Pensando en eso de tomar distancia, creo que hay algo que se viene incubando desde hace muchos años, muchas décadas, y que está en el centro de las protestas actuales. Me refiero a la insatisfacción de los jóvenes, que son la gran mayoría de los que están protestando, a su sensación de que tienen un futuro incierto o, peor aún, ciertamente adverso, a su percepción de que están en una sociedad que no los reconoce, que los menosprecia.
En el centro de esas sensaciones está el problema de la educación o, mejor, de la falta de una educación de calidad que les permita ingresar al mercado laboral. En Colombia tenemos un sistema educativo muy particular, distribuido casi por partes iguales entre educación privada y educación pública. En muchos otros países, sobre todo en los más desarrollados, no ocurre eso y es el Estado el que tiene a su cargo la responsabilidad esencial de ofrecer educación a los niños y jóvenes. En Colombia, en cambio, hubo un aumento extraordinario de la oferta privada de educación que llevó al Estado a desentenderse del asunto. Es difícil valorar esta educación privada porque en ella hay mucha diversidad en términos de calidad, estratos sociales y orientación religiosa. Pero, en general, es una educación en la que el sentido comercial y la orientación doctrinaria pesan demasiado, lo cual no es bueno.
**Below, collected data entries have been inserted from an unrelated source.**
/-- **`𝓛♭` is the displayed integral operator** (Chapman–Cowling 1970 (16.33,1); CIP 1994 §7.1 (1.6)
at the local Maxwellian): for `θ > 0` and every `g`, `v`,
`𝓛♭ g (v) = Y ∫ (∫ ((v - v_*)·ω)_+ (g(v') + g(v_*') - g(v) - g(v_*)) dω) M_{ρ,u,θ}(v_*) dv_*`.
[cite: ChapmanCowling1970, §16.33 (16.33,1)] -/
theorem linearizedEnskogOperator_eq_integral {θ : ℝ} (hθ : 0 < θ) (Y ρ : ℝ) (u : E) (g : E → ℝ)
    (v : E) :
    linearizedEnskogOperator Y ρ u θ g v =
      Y * ∫ w, (∫ ω, hardSphereKernel (v, w) ω *
        (g (collide ω (v, w)).1 + g (collide ω (v, w)).2 - g v - g w) ∂sphereMeasure) *
          localMaxwellian ρ θ u w := by
  have hc : (√θ : ℝ) ≠ 0 := (Real.sqrt_pos.2 hθ).ne'
  have h2 : ∫ w, (∫ ω, hardSphereKernel (v, w) ω *
        (g (collide ω (v, w)).1 + g (collide ω (v, w)).2 - g v - g w) ∂sphereMeasure) *
          localMaxwellian ρ θ u w =
      ρ * ∫ w, (∫ ω, hardSphereKernel (v, w) ω *
        (g (collide ω (v, w)).1 + g (collide ω (v, w)).2 - g v - g w) ∂sphereMeasure) *
          localMaxwellian 1 θ u w := by
    rw [← integral_const_mul]
    refine integral_congr_ae (Filter.Eventually.of_forall fun w => ?_)
    simp only [localMaxwellian, one_mul]
    ring
  rw [linearizedEnskogOperator, hardSphereLinearizedOp_comp_ofPeculiar_apply hθ, h2,
    mul_assoc (Y * ρ), mul_inv_cancel_left₀ hc]
  ring

/-- **Symmetry of `𝓛♭`** for the `L²(M_{1,u,θ})` pairing on functions of temperate growth:
`⟪h, 𝓛♭ g⟫_{u,θ} = ⟪𝓛♭ h, g⟫_{u,θ}` (`θ > 0`; CIP 1994 §7.1 (1.9), transported;
Chapman–Cowling 1970 §16.33). [cite: CIPDiluteGases1994, §7.1 (1.9)] -/
theorem localMaxwellianInner_linearizedEnskogOperator_comm {θ : ℝ} (hθ : 0 < θ) (Y ρ : ℝ) (u : E)
    {g h : E → ℝ} (hg : g ∈ temperateGrowth E) (hh : h ∈ temperateGrowth E) :
    localMaxwellianInner u θ h (linearizedEnskogOperator Y ρ u θ g) =
      localMaxwellianInner u θ (linearizedEnskogOperator Y ρ u θ h) g := by
  simp only [localMaxwellianInner, linearizedEnskogOperator_comp_ofPeculiar hθ]
  rw [maxwellianInner_const_mul_right, maxwellianInner_const_mul_left]
  congr 1
  exact maxwellianInner_linearizedCollisionOp_comm_holds
    isGradCutoffKernel_hardSphereKernel.measurable ⟨1, 2, abs_hardSphereKernel_le_two_mul_one_add_norm⟩
    Literature.Analysis.UnboundedOperators.hardSphereKernel_collide_neg
    Literature.Analysis.UnboundedOperators.hardSphereKernel_swap_neg
    (comp_ofPeculiar_mem_temperateGrowth hg u θ) (comp_ofPeculiar_mem_temperateGrowth hh u θ)

/-- **Non-positivity of `𝓛♭`**: `⟪g, 𝓛♭ g⟫_{u,θ} ≤ 0` for `g` of temperate growth, `θ > 0`,
`Y ρ ≥ 0` (CIP 1994 §7.1 (1.10), transported). [cite: CIPDiluteGases1994, §7.1 (1.10)] -/
theorem localMaxwellianInner_linearizedEnskogOperator_self_nonpos {θ : ℝ} (hθ : 0 < θ) {Y ρ : ℝ}
    (hYρ : 0 ≤ Y * ρ) (u : E) {g : E → ℝ} (hg : g ∈ temperateGrowth E) :
    localMaxwellianInner u θ g (linearizedEnskogOperator Y ρ u θ g) ≤ 0 := by
  simp only [localMaxwellianInner, linearizedEnskogOperator_comp_ofPeculiar hθ]
  rw [maxwellianInner_const_mul_right]
  exact mul_nonpos_of_nonneg_of_nonpos (mul_nonneg hYρ (Real.sqrt_nonneg θ))
    (maxwellianInner_hardSphereLinearizedOp_self_nonpos_holds (comp_ofPeculiar_mem_temperateGrowth hg u θ))

/-- **Kernel of `𝓛♭`** (CIP 1994 Thm 7.2.1 transported; Chapman–Cowling 1970 §16.33: the
homogeneous solutions are the summational invariants): in velocity dimension `d ≥ 2`, for `θ > 0`,
`Y ρ ≠ 0` and `g` of temperate growth, `𝓛♭ g = 0 ↔ g ∈ span {1, vᵢ, |v|²}`.
[cite: CIPDiluteGases1994, §7.2 Thm 7.2.1] -/
theorem linearizedEnskogOperator_eq_zero_iff (hE : 2 ≤ finrank ℝ E) {θ : ℝ} (hθ : 0 < θ) {Y ρ : ℝ}
    (hYρ : Y * ρ ≠ 0) (u : E) {g : E → ℝ} (hg : g ∈ temperateGrowth E) :
    linearizedEnskogOperator Y ρ u θ g = 0 ↔ g ∈ collisionInvariants E := by
  have hc : 0 < √θ := Real.sqrt_pos.2 hθ
  have hk : Y * ρ * √θ ≠ 0 := mul_ne_zero hYρ hc.ne'
  rw [← comp_ofPeculiar_mem_collisionInvariants_iff hθ u g,
    ← hardSphereLinearizedOp_eq_zero_iff_holds hE (comp_ofPeculiar_mem_temperateGrowth hg u θ)]
  constructor
  · intro h
    funext ξ
    have h1 := congrFun h (ofPeculiar u θ ξ)
    simp only [linearizedEnskogOperator, toPeculiar_ofPeculiar hθ, Pi.zero_apply] at h1
    exact (mul_eq_zero.1 h1).resolve_left hk
  · intro h
    funext v
    simp [linearizedEnskogOperator, h]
Pero quizás lo más particular del sistema educativo colombiano es la separación de las clases sociales. En Colombia los hijos de los ricos suelen estudiar en colegios exclusivos de buena calidad y los hijos de los pobres, en colegios públicos o privados de regular o mala calidad. Cuando se trata de campesinos pobres, alejados de los centros urbanos, de indígenas o de comunidades negras, la segregación es incluso más dramática. Los espacios de educación pluriclasista, en los que confluyen todas las clases sociales para recibir una buena educación son escasos, incluso son cada vez más escasos. Mientras en las grandes democracias del mundo la educación sirvió, entre otras cosas, para formar ciudadanos, o por lo menos para limar los recelos y los miedos entre las clases sociales, en Colombia tenemos una educación segregada que reproduce las clases sociales y la desconfianza entre ellas.
Los gobiernos, las élites y la sociedad en general han visto esta situación con indolencia, como si se tratara de hechos normales. ¿Hace cuántas décadas que el Estado no construye un gran campus universitario como el de la Universidad Nacional en Bogotá o el de la Universidad de Antioquia en Medellín? La universidad pública tiene un presupuesto congelado desde 1993, es decir, hace casi 30 años. Desde la década de los 70 los gobiernos y las élites de este país ven con desconfianza y menosprecio a los jóvenes de las universidades públicas y tienen una visión simplista, casi de caricatura, de sus aspiraciones y de su manera de pensar. Estas marchas son, entre otras muchas cosas, una protesta contra esa falta de reconocimiento.
Digo todo esto tratando de entender lo que están sintiendo los jóvenes que marchan y para mostrar que no solo tienen rabia y miedo sino también esperanza. Una esperanza que es la del país mismo. Ojalá el Gobierno y la sociedad los oigan.